Attorney General Merrick Garland on Friday appointed U.S. Attorney David Weiss as special counsel in the federal investigation into Hunter Biden. Republicans immediately criticized Garland’s selection of Weiss, who led the prosecution in Hunter Biden’s tax and gun charges that conservatives blasted as too lax.

House Oversight Committee Chairman James Comer, R-Ky., called Garland’s announcement “part of the Justice Department’s efforts to attempt a Biden family coverup in light of [House Oversight Republicans’] mounting evidence of President Biden’s role in his family’s schemes selling ‘the brand’ for millions of dollars to foreign nationals.”

Pence on Sunday placed less confidence in the special counsel’s probe of Hunter Biden than the investigation currently led by House Republicans.

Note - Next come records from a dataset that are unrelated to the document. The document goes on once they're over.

import Summits.AtomisticToContinuum.Crystallization.Theses.GappedShellCensus

/-!
# Crux `GappedShellCensus.TornFree` (stmt-AtomisticToContinuum-18069), line `Sketch` —
# the COMBINATORIAL TRICHOTOMY of a torn bond (lead c1, skeleton v3.2)

At unit scale with the torn bond based at the origin: in a finite ALLGAP configuration `Y ∋ 0`
(every pair of distinct points at distance `≥ 0.98` and `≤ 1.02` or `≥ 1.26`; at most twelve bonded
neighbours everywhere, exactly twelve within `3` of `0`), a bond `(0, v)` with at most three common
neighbours has at most two of them, or exactly three among which the bond graph has a vertex of
degree two (a HUB common bonded to the other two — word `TTW`) or a vertex of degree zero (a common
bonded to neither, hence — ALLGAP — FAR from both: words `TWW`, `WWW`).  So the unit-scale finite
form of the crux follows from the three class statements (the registered content stubs
`stub_tfNoSparseBondUnit`, `stub_tfNoHubTriadUnit`, `stub_tfNoFarTriadUnit` of skeleton v3.2,
Cruxes/TornFree/Lines/Sketch.lean), taken here as hypotheses: `tf_trichotomyUnit`.
Pure combinatorics (`Set.ncard_eq_three` + case analysis); no definitions, no named facts.
-/

noncomputable section

namespace Summit.AtomisticToContinuum.Crystallization.Theorems

/-- **The combinatorial trichotomy of a torn bond (skeleton v3.2 glue).** At unit scale: a bond `(0, v)`
with at most three commons has at most two (`stub_tfNoSparseBondUnit`), or exactly three among
which either some common is bonded to the other two (`stub_tfNoHubTriadUnit`) or some common is
bonded to neither, hence — ALLGAP — far from both (`stub_tfNoFarTriadUnit`). -/
theorem tf_trichotomyUnit :
    (∀ (Y : Set (EuclideanSpace ℝ (Fin 3))), Y.Finite → (0 : EuclideanSpace ℝ (Fin 3)) ∈ Y →
      (∀ p ∈ Y, ∀ q ∈ Y, p ≠ q → 1 - 1 / 50 ≤ dist p q ∧
        (dist p q ≤ 1 + 1 / 50 ∨ 63 / 50 ≤ dist p q)) →
      (∀ z ∈ Y, {w ∈ Y | w ≠ z ∧ dist z w ≤ 1 + 1 / 50}.ncard ≤ 12) →
      (∀ z ∈ Y, ‖z‖ ≤ 3 → {w ∈ Y | w ≠ z ∧ dist z w ≤ 1 + 1 / 50}.ncard = 12) →
      ∀ v ∈ Y, v ≠ 0 → ‖v‖ ≤ 1 + 1 / 50 →
        {w ∈ Y | w ≠ 0 ∧ w ≠ v ∧ ‖w‖ ≤ 1 + 1 / 50 ∧ dist v w ≤ 1 + 1 / 50}.ncard ≤ 2 →
        False) →
    (∀ (Y : Set (EuclideanSpace ℝ (Fin 3))), Y.Finite → (0 : EuclideanSpace ℝ (Fin 3)) ∈ Y →
      (∀ p ∈ Y, ∀ q ∈ Y, p ≠ q → 1 - 1 / 50 ≤ dist p q ∧
        (dist p q ≤ 1 + 1 / 50 ∨ 63 / 50 ≤ dist p q)) →
      (∀ z ∈ Y, {w ∈ Y | w ≠ z ∧ dist z w ≤ 1 + 1 / 50}.ncard ≤ 12) →
      (∀ z ∈ Y, ‖z‖ ≤ 3 → {w ∈ Y | w ≠ z ∧ dist z w ≤ 1 + 1 / 50}.ncard = 12) →
      ∀ v ∈ Y, v ≠ 0 → ‖v‖ ≤ 1 + 1 / 50 →
        {w ∈ Y | w ≠ 0 ∧ w ≠ v ∧ ‖w‖ ≤ 1 + 1 / 50 ∧ dist v w ≤ 1 + 1 / 50}.ncard ≤ 3 →
        ∀ w₁ ∈ Y, ∀ w₂ ∈ Y, ∀ w₃ ∈ Y,
          w₁ ≠ 0 → w₁ ≠ v → ‖w₁‖ ≤ 1 + 1 / 50 → dist v w₁ ≤ 1 + 1 / 50 →
          w₂ ≠ 0 → w₂ ≠ v → ‖w₂‖ ≤ 1 + 1 / 50 → dist v w₂ ≤ 1 + 1 / 50 →
          w₃ ≠ 0 → w₃ ≠ v → ‖w₃‖ ≤ 1 + 1 / 50 → dist v w₃ ≤ 1 + 1 / 50 →
          w₁ ≠ w₂ → w₁ ≠ w₃ → w₂ ≠ w₃ →
          dist w₁ w₂ ≤ 1 + 1 / 50 → dist w₂ w₃ ≤ 1 + 1 / 50 →
          False) →
    (∀ (Y : Set (EuclideanSpace ℝ (Fin 3))), Y.Finite → (0 : EuclideanSpace ℝ (Fin 3)) ∈ Y →
      (∀ p ∈ Y, ∀ q ∈ Y, p ≠ q → 1 - 1 / 50 ≤ dist p q ∧
        (dist p q ≤ 1 + 1 / 50 ∨ 63 / 50 ≤ dist p q)) →
      (∀ z ∈ Y, {w ∈ Y | w ≠ z ∧ dist z w ≤ 1 + 1 / 50}.ncard ≤ 12) →
      (∀ z ∈ Y, ‖z‖ ≤ 3 → {w ∈ Y | w ≠ z ∧ dist z w ≤ 1 + 1 / 50}.ncard = 12) →
      ∀ v ∈ Y, v ≠ 0 → ‖v‖ ≤ 1 + 1 / 50 →
        {w ∈ Y | w ≠ 0 ∧ w ≠ v ∧ ‖w‖ ≤ 1 + 1 / 50 ∧ dist v w ≤ 1 + 1 / 50}.ncard ≤ 3 →
        ∀ w₁ ∈ Y, ∀ w₂ ∈ Y, ∀ w₃ ∈ Y,
          w₁ ≠ 0 → w₁ ≠ v → ‖w₁‖ ≤ 1 + 1 / 50 → dist v w₁ ≤ 1 + 1 / 50 →
          w₂ ≠ 0 → w₂ ≠ v → ‖w₂‖ ≤ 1 + 1 / 50 → dist v w₂ ≤ 1 + 1 / 50 →
          w₃ ≠ 0 → w₃ ≠ v → ‖w₃‖ ≤ 1 + 1 / 50 → dist v w₃ ≤ 1 + 1 / 50 →
          w₁ ≠ w₂ → w₁ ≠ w₃ → w₂ ≠ w₃ →
          63 / 50 ≤ dist w₁ w₃ → 63 / 50 ≤ dist w₂ w₃ →
          False) →
    ∀ (Y : Set (EuclideanSpace ℝ (Fin 3))), Y.Finite → (0 : EuclideanSpace ℝ (Fin 3)) ∈ Y →
      (∀ p ∈ Y, ∀ q ∈ Y, p ≠ q → 1 - 1 / 50 ≤ dist p q ∧
        (dist p q ≤ 1 + 1 / 50 ∨ 63 / 50 ≤ dist p q)) →
      (∀ z ∈ Y, {w ∈ Y | w ≠ z ∧ dist z w ≤ 1 + 1 / 50}.ncard ≤ 12) →
      (∀ z ∈ Y, ‖z‖ ≤ 3 → {w ∈ Y | w ≠ z ∧ dist z w ≤ 1 + 1 / 50}.ncard = 12) →
      ∀ v ∈ Y, v ≠ 0 → ‖v‖ ≤ 1 + 1 / 50 →
        {w ∈ Y | w ≠ 0 ∧ w ≠ v ∧ ‖w‖ ≤ 1 + 1 / 50 ∧ dist v w ≤ 1 + 1 / 50}.ncard ≤ 3 →
        False := by
  intro stub_tfNoSparseBondUnit stub_tfNoHubTriadUnit stub_tfNoFarTriadUnit Y hfin h0 hgap hle htw v hv hv0 hdv h3
  set C : Set (EuclideanSpace ℝ (Fin 3)) :=
    {w ∈ Y | w ≠ 0 ∧ w ≠ v ∧ ‖w‖ ≤ 1 + 1 / 50 ∧ dist v w ≤ 1 + 1 / 50} with hC
  rcases Nat.lt_or_ge C.ncard 3 with hlt | hge
  · -- class 1: at most two commons
    have h2 : C.ncard ≤ 2 := by omega
    exact stub_tfNoSparseBondUnit Y hfin h0 hgap hle htw v hv hv0 hdv h2
  · have hC3 : C.ncard = 3 := le_antisymm h3 hge
    obtain ⟨w₁, w₂, w₃, h12, h13, h23, hCeq⟩ := Set.ncard_eq_three.mp hC3
    have hw₁ : w₁ ∈ C := by rw [hCeq]; simp
    have hw₂ : w₂ ∈ C := by rw [hCeq]; simp
    have hw₃ : w₃ ∈ C := by rw [hCeq]; simp
    -- ALLGAP: two distinct commons that are not bonded are far
    have far_uu : ∀ u ∈ C, ∀ u' ∈ C, u ≠ u' → ¬ dist u u' ≤ 1 + 1 / 50 →
        63 / 50 ≤ dist u u' := fun u hu u' hu' h hn =>
      ((hgap u hu.1 u' hu'.1 h).2).resolve_left hn
    -- class 2: a hub `u₂` bonded to `u₁` and `u₃`
    have hub : ∀ u₁ u₂ u₃, u₁ ∈ C → u₂ ∈ C → u₃ ∈ C → u₁ ≠ u₂ → u₁ ≠ u₃ → u₂ ≠ u₃ →
        dist u₁ u₂ ≤ 1 + 1 / 50 → dist u₂ u₃ ≤ 1 + 1 / 50 → False := by
      intro u₁ u₂ u₃ hu₁ hu₂ hu₃ hn12 hn13 hn23 hd12 hd23
      exact stub_tfNoHubTriadUnit Y hfin h0 hgap hle htw v hv hv0 hdv h3
        u₁ hu₁.1 u₂ hu₂.1 u₃ hu₃.1
        hu₁.2.1 hu₁.2.2.1 hu₁.2.2.2.1 hu₁.2.2.2.2
        hu₂.2.1 hu₂.2.2.1 hu₂.2.2.2.1 hu₂.2.2.2.2
        hu₃.2.1 hu₃.2.2.1 hu₃.2.2.2.1 hu₃.2.2.2.2
        hn12 hn13 hn23 hd12 hd23
    -- class 3: `u₃` bonded to neither `u₁` nor `u₂`
    have far : ∀ u₁ u₂ u₃, u₁ ∈ C → u₂ ∈ C → u₃ ∈ C → u₁ ≠ u₂ → u₁ ≠ u₃ → u₂ ≠ u₃ →
        ¬ dist u₁ u₃ ≤ 1 + 1 / 50 → ¬ dist u₂ u₃ ≤ 1 + 1 / 50 → False := by
      intro u₁ u₂ u₃ hu₁ hu₂ hu₃ hn12 hn13 hn23 hf13 hf23
      exact stub_tfNoFarTriadUnit Y hfin h0 hgap hle htw v hv hv0 hdv h3
        u₁ hu₁.1 u₂ hu₂.1 u₃ hu₃.1
        hu₁.2.1 hu₁.2.2.1 hu₁.2.2.2.1 hu₁.2.2.2.2
        hu₂.2.1 hu₂.2.2.1 hu₂.2.2.2.1 hu₂.2.2.2.2
        hu₃.2.1 hu₃.2.2.1 hu₃.2.2.2.1 hu₃.2.2.2.2
        hn12 hn13 hn23 (far_uu u₁ hu₁ u₃ hu₃ hn13 hf13) (far_uu u₂ hu₂ u₃ hu₃ hn23 hf23)
    -- the bond graph on `{w₁, w₂, w₃}` has a vertex of degree 2 or a vertex of degree 0
    by_cases b12 : dist w₁ w₂ ≤ 1 + 1 / 50
    · by_cases b23 : dist w₂ w₃ ≤ 1 + 1 / 50
      · exact hub w₁ w₂ w₃ hw₁ hw₂ hw₃ h12 h13 h23 b12 b23                       -- hub w₂
      · by_cases b13 : dist w₁ w₃ ≤ 1 + 1 / 50
        · refine hub w₂ w₁ w₃ hw₂ hw₁ hw₃ h12.symm h23 h13 ?_ b13                -- hub w₁
          rwa [dist_comm] at b12
        · exact far w₁ w₂ w₃ hw₁ hw₂ hw₃ h12 h13 h23 b13 b23                     -- w₃ isolated
    · by_cases b23 : dist w₂ w₃ ≤ 1 + 1 / 50
      · by_cases b13 : dist w₁ w₃ ≤ 1 + 1 / 50
        · refine hub w₁ w₃ w₂ hw₁ hw₃ hw₂ h13 h12 h23.symm b13 ?_                -- hub w₃
          rwa [dist_comm] at b23
        · refine far w₂ w₃ w₁ hw₂ hw₃ hw₁ h23 h12.symm h13.symm ?_ ?_            -- w₁ isolated
          · rwa [dist_comm] at b12
          · rwa [dist_comm] at b13
      · refine far w₁ w₃ w₂ hw₁ hw₃ hw₂ h13 h12 h23.symm b12 ?_                  -- w₂ isolated
        rwa [dist_comm] at b23

end Summit.AtomisticToContinuum.Crystallization.Theorems

end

“I think Joe Biden has weakened America at home and abroad, but frankly, the pattern of the Justice Department during our four years in the White House and since has undermined public confidence in equal treatment under the law,” Pence said. 

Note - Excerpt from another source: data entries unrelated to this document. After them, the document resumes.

import Mathlib
import HarnessLib
import HarnessLib.Audit
import Summits.BirchSwinnertonDyer.Statement
import Summits.BirchSwinnertonDyer.Rank1Residual.SmallImageMu.KatoDivisibilityEdges
import Summits.BirchSwinnertonDyer.BirchSwinnertonDyer.Theorems.SignedLowerHalvesRealPeriodUnitPlusPeriod
import Summits.BirchSwinnertonDyer.BirchSwinnertonDyer.Theorems.InputsGreenbergCharValueRankZeroByName
import Summits.BirchSwinnertonDyer.BirchSwinnertonDyer.Theorems.Rank1ResidualX9Defs
import HarnessLib.Audit.Status.Attr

“And while I welcome the appointment of a special counsel, which is of course appropriate and is a minimum where the attorney general has a potential conflict of interest, I’m also comforted by the fact that Congress is going to continue to do its work,” he said. “I’m confident that House Republicans are going to continue to bring forward the facts in this case. The American people have a right to know whether or not President Biden’s family benefited or that he himself benefited when he was serving in the job that I had as vice president of the United States in a financial way from foreign nationals.”

Pence is polling in fourth place in the GOP primary with 5.2% of the vote, behind Vivek Ramaswamy at 6.1%, Ron DeSantis at 15.1%, and former President Donald Trump as the clear front-runner with 54.2%, according to the RealClearPolitics national average.